De pequeña miraba el silo, el mismo que albergaba la gran lechería o el criadero de caballos chilenos después, exactamente el mismo que en los años ochenta era convertido en la gran discotheque de Los Andes. Las gallinas de su madre recorrían los alrededores y más de alguna vez volvían con los pollos recién nacidos, en los pies del famoso silo. De los muchos criadores que he conocido en mi vida, lo principal es la herencia, la generación espontánea del gusto prácticamente no existe, la asimilación de poder dormir en la madrugada con el cercano canto del gallo y absorberlo de manera positiva, no se adquiere en la adultez.

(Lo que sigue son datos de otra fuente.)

import Literature.Barriers.PneNP.TSPExtensionComplexityRothvossSampling
import Literature.Barriers.PneNP.TSPExtensionComplexityMatchingTransport
import Mathlib.Data.Fintype.Pi
import HarnessLib

/-!
# Rothvoß's partitions: the sizes of the extension sets (normalisations of `p_M`, `p_U`)

Support file for the discharge of `Literature.Barriers.PneNP.Rothvoss2017_tsp` (route of
`…RothvossBridge.lean`). Rothvoß's §3.4 (PDF p. 10) compares the conditional probabilities
`p^ex_{M,T}(H)`, `p_{M,T}(F)`, `p^ex_{U,T}(H)`, `p^ex_{U,T}(C)` for a `3`-matching `H ⊆ F`, a
`k`-matching between `C` and `D`; turning these comparisons of RATIOS into comparisons of COUNTS
(which is what the sample spaces `Ω_3`, `Ω_k` of `…RothvossSampling.lean` are made of) needs the
sizes of the extension sets, i.e. that they do not depend on `H`, `F` or `T`. Using the block
product and transport lemmas of `…MatchingsOps.lean` / `…MatchingTransport.lean`:

* `blkC lab c` — the edge classes of `T` (`A_i`, `B_i`, `C ∪ D`); `Mall` = block-respecting
  perfect matchings (`mem_Mall_iff_blocks`), `card_blockPM_restrict` (product counting with one
  block's matchings restricted);
* `card_Mext_k` — for a `k`-matching `F`: `|M^ex(T,F)| = w_T := Π_{c ≠ C∪D} |PM(block c)|`;
  `card_Mext_eq` — for an `r`-matching `H`: `|M^ex(T,H)| = |pmCDH T H| · w_T` where `pmCDH` = the
  perfect matchings of `C ∪ D` whose `C`–`D` edges are exactly `H`; `card_pmCDH` —
  `|pmCDH T H| = P(k-r)²`, `P(s)` = number of perfect matchings of `s` points;
* `card_kext` — the number `c₁` of `k`-matchings `F ⊇ H` between `C` and `D` is `|bipPM|` of two
  `(k-r)`-sets, hence independent of `(T, H)` (`card_kext_eq`);
* `card_Uext` — `|U^ex(T,H)| = C(m, j)` for `t = r + j(k-3)`.

Sources: [Rothvoss2017] §3.2 (PDF p. 9), §3.4 (PDF p. 10), proof of Lemma 15 (PDF p. 12:
"X := X₁ × … × X_{2m+1}", "some (huge) constant depending on k").
-/

noncomputable section

namespace Literature.Barriers.PneNP

open Finset Literature.Combinatorics.SimpleGraph.CycleSpace Lbl

/-! ### Product counting with restricted blocks -/

section Blocks

variable {V ι : Type*} [DecidableEq V] [Fintype ι] [DecidableEq ι] (P : ι → Finset V)

/-- **Block product with restricted families**: for pairwise disjoint blocks and families
`𝒢 i ⊆ PM(P i)`, the block-respecting perfect matchings of `⋃ P i` whose restriction to each
block `i` lies in `𝒢 i` number `Π |𝒢 i|` (the tree's `blockPM_bij`). [folklore] -/
theorem card_blockPM_restrict (hP : ∀ i j, i ≠ j → Disjoint (P i) (P j))
    (𝒢 : ι → Finset (Finset (Sym2 V))) (h𝒢 : ∀ i, 𝒢 i ⊆ perfectMatchings (P i)) :
    ((perfectMatchings (univ.biUnion P)).filter fun M =>
        (∀ e ∈ M, ∃ i, e ∈ (P i).sym2) ∧ ∀ i, (M.filter fun e => e ∈ (P i).sym2) ∈ 𝒢 i).card =
      ∏ i, (𝒢 i).card := by
  rw [← Fintype.card_piFinset]
  obtain ⟨h1, h2⟩ := blockPM_bij P hP
  refine card_nbij' (fun M i => M.filter fun e => e ∈ (P i).sym2) (fun g => univ.biUnion g)
    (fun M hM => ?_) (fun g hg => ?_) (fun M hM => ?_) (fun g hg => ?_)
  · rw [mem_coe, mem_filter] at hM
    rw [mem_coe, Fintype.mem_piFinset]
    exact hM.2.2
  · rw [mem_coe, Fintype.mem_piFinset] at hg
    have hg' : g ∈ Fintype.piFinset fun i => perfectMatchings (P i) :=
      Fintype.mem_piFinset.2 fun i => h𝒢 i (hg i)
    rw [mem_coe, mem_filter, mem_perfectMatchings]
    refine ⟨(h1 g hg').1.1, (h1 g hg').1.2, fun i => ?_⟩
    have := congrFun (h1 g hg').2 i
    rw [this]
    exact hg i
  · rw [mem_coe, mem_filter, mem_perfectMatchings] at hM
    exact (h2 M hM.1 hM.2.1).2
  · rw [mem_coe, Fintype.mem_piFinset] at hg
    have hg' : g ∈ Fintype.piFinset fun i => perfectMatchings (P i) :=
      Fintype.mem_piFinset.2 fun i => h𝒢 i (hg i)
    exact (h1 g hg').2

end Blocks

/-! ### The edge classes of a partition -/

variable {n m k : ℕ}

/-- The edge class `c` of the partition: the vertices `v` with `cls (lab v) = c` (`A_i`, `B_i`,
`C ∪ D` for `c = C`, empty for `c = D`). [cite: Rothvoss2017, §3.1 (PDF p. 8: "E(T)")] -/
def blkC (lab : Fin n → Lbl m) (c : Lbl m) : Finset (Fin n) := univ.filter fun v => cls (lab v) = c

/-- Membership in an edge class. [folklore] -/
@[simp] theorem mem_blkC {lab : Fin n → Lbl m} {c : Lbl m} {v : Fin n} :
    v ∈ blkC lab c ↔ cls (lab v) = c := by
  simp [blkC]

/-- The edge classes are pairwise disjoint. [folklore] -/
theorem blkC_disjoint (lab : Fin n → Lbl m) : ∀ c c' : Lbl m, c ≠ c' → Disjoint (blkC lab c) (blkC lab c') := by
  intro c c' hne
  rw [disjoint_left]
  intro v hv hv'
  rw [mem_blkC] at hv hv'
  exact hne (hv.symm.trans hv')

/-- The edge classes cover everything. [folklore] -/
theorem biUnion_blkC (lab : Fin n → Lbl m) : (univ : Finset (Lbl m)).biUnion (blkC lab) = univ := by
  ext v
  simp only [mem_biUnion, mem_univ, true_and, iff_true, mem_blkC]
  exact ⟨_, rfl⟩

/-- An edge respects `T` iff it lies inside an edge class. [folklore] -/
theorem eResp_iff_exists_blkC {lab : Fin n → Lbl m} {e : Sym2 (Fin n)} :
    EResp lab e ↔ ∃ c, e ∈ (blkC lab c).sym2 := by
  induction e using Sym2.ind with
  | h u v =>
    rw [eResp_mk]
    simp only [mk_mem_sym2_iff, mem_blkC]
    constructor
    · intro h; exact ⟨_, rfl, h.symm⟩
    · rintro ⟨c, hu, hv⟩; rw [hu, hv]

En la actualidad, la crianza de aves criollas está rápidamente desapareciendo, debido al costo de la alimentación, a la comodidad de las costumbres urbanas, a las externalidades y desapego a la tierra. Pero doña Matilde es de esas estoicas que perduran en el tiempo, sin importar los cambios del barrio, los nuevos condominios de la vecindad, la fila interminable de vehículos que atochan Tocornal, ni el alto valor de los terrenos urbanos, que invitan a partir. Una castellana pasa, la mira con desdén, ella se inquieta y camina a su nido, la espera un huevo extra de color rosado salpicado en manchas blanquecinas que nos deja sin comentarios, una maravilla.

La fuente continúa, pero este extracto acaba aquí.